[PROBLEM]
In the records below, begin at the line that has "open scoped Classical NumberField" and stop after the line that has "refine cert_of_cases aeval_α"; quote those lines verbatim and nothing more.

........

import Summits.BirchSwinnertonDyer.BirchSwinnertonDyer.Theorems.Rank2ObservatoryCubicFieldR258172
import HarnessLib

/-!
# BirchSwinnertonDyer — rank ≥ 2 observatory: class number one of the cubic field of `-86 + 121 * X - 22 * X ^ 2 + X ^ 3` (`Δ = 258172`) — certificates at the primes 131, 137, 139

HONEST FRAMING: per-curve certified theorems and census instruments; no claim on BSD in rank ≥ 2.

Companion of the per-FIELD file `Rank2ObservatoryCubicFieldR258172` of the KERNEL-2DESC instrument (design
`b2b-bsdr2-cert-3/KERNEL-2DESC.md` §9e–§9g): the degree-one prime-element certificates at the primes 131, 137, 139
(part b). Split off for file size; generated by the same generator from the same checked data.
Sorry-free; axioms `propext`, `Classical.choice`, `Quot.sound`.
[cite: Marcus2018, Ch. 3 Thm. 27, Ch. 5 Cor. 2 of Thm. 37]
-/

-- single-conjunct summit: `Summit.BirchSwinnertonDyer.BirchSwinnertonDyer.…` repeats the name by design
set_option linter.dupNamespace false

noncomputable section

open scoped Classical NumberField

open Literature.NumberTheory.NumberFields Polynomial Module NumberField

namespace Summit.BirchSwinnertonDyer.BirchSwinnertonDyer.Rank2Observatory.TwoDescCubic

namespace FieldR258172

/-! ## Class number one -/

/-- Certificate at `131`: every ring map `ψ : 𝓞 K → ℤ/131` kills a prime element
(`α ↦ 26`: `2635 - 574 * α + 30 * α ^ 2` (norm `131`); `α ↦ 31`: `-395 + 516 * α - 36 * α ^ 2` (norm `-131`); `α ↦ 96`: `155 - 198 * α + 14 * α ^ 2` (norm `131`)). [cite: Marcus2018, Ch. 3, Thm. 27] -/
theorem cert131 (ψ : 𝓞 (CubicField (-22) 121 (-86)) →+* ZMod 131) : ∃ e : 𝓞 (CubicField (-22) 121 (-86)), ψ e = 0 ∧ Prime e := by
  refine cert_of_cases aeval_α ψ (fun t ht hF => ?_)
  have hroots : ∀ t : ZMod 131,
      t ^ 3 + (((-22) : ℤ) : ZMod 131) * t ^ 2 + ((121 : ℤ) : ZMod 131) * t + (((-86) : ℤ) : ZMod 131) = 0 → t = 26 ∨ t = 31 ∨ t = 96 := by
    decide +kernel
  rcases hroots t hF with rfl | rfl | rfl
  · exact ⟨lin aeval_α 2635 (-574) 30, by simp only [lin, map_add, map_mul, map_pow, map_intCast, ht]; decide,
      lin_prime_of_prime irreducible aeval_α finrank_eq 2635 (-574) 30 (n := 131)
        (by norm_num [MonicCubic.normForm]) (by norm_num)⟩
  · exact ⟨lin aeval_α (-395) 516 (-36), by simp only [lin, map_add, map_mul, map_pow, map_intCast, ht]; decide,
      lin_prime_of_prime irreducible aeval_α finrank_eq (-395) 516 (-36) (n := (-131))
        (by norm_num [MonicCubic.normForm]) (by norm_num)⟩
  · exact ⟨lin aeval_α 155 (-198) 14, by simp only [lin, map_add, map_mul, map_pow, map_intCast, ht]; decide,
      lin_prime_of_prime irreducible aeval_α finrank_eq 155 (-198) 14 (n := 131)
        (by norm_num [MonicCubic.normForm]) (by norm_num)⟩

/-- Certificate at `137`: `g` has no root mod `137`, so there is no ring map `𝓞 K → ℤ/137`. [folklore] -/
theorem cert137 (ψ : 𝓞 (CubicField (-22) 121 (-86)) →+* ZMod 137) : ∃ e : 𝓞 (CubicField (-22) 121 (-86)), ψ e = 0 ∧ Prime e :=
  cert_of_no_root aeval_α ψ (by decide +kernel)

/-- Certificate at `139`: `g` has no root mod `139`, so there is no ring map `𝓞 K → ℤ/139`. [folklore] -/
theorem cert139 (ψ : 𝓞 (CubicField (-22) 121 (-86)) →+* ZMod 139) : ∃ e : 𝓞 (CubicField (-22) 121 (-86)), ψ e = 0 ∧ Prime e :=
  cert_of_no_root aeval_α ψ (by decide +kernel)

end FieldR258172

end Summit.BirchSwinnertonDyer.BirchSwinnertonDyer.Rank2Observatory.TwoDescCubic

end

........

[TASK RESPONSE]
open scoped Classical NumberField

open Literature.NumberTheory.NumberFields Polynomial Module NumberField

namespace Summit.BirchSwinnertonDyer.BirchSwinnertonDyer.Rank2Observatory.TwoDescCubic

namespace FieldR258172

/-! ## Class number one -/

/-- Certificate at `131`: every ring map `ψ : 𝓞 K → ℤ/131` kills a prime element
(`α ↦ 26`: `2635 - 574 * α + 30 * α ^ 2` (norm `131`); `α ↦ 31`: `-395 + 516 * α - 36 * α ^ 2` (norm `-131`); `α ↦ 96`: `155 - 198 * α + 14 * α ^ 2` (norm `131`)). [cite: Marcus2018, Ch. 3, Thm. 27] -/
theorem cert131 (ψ : 𝓞 (CubicField (-22) 121 (-86)) →+* ZMod 131) : ∃ e : 𝓞 (CubicField (-22) 121 (-86)), ψ e = 0 ∧ Prime e := by
  refine cert_of_cases aeval_α ψ (fun t ht hF => ?_)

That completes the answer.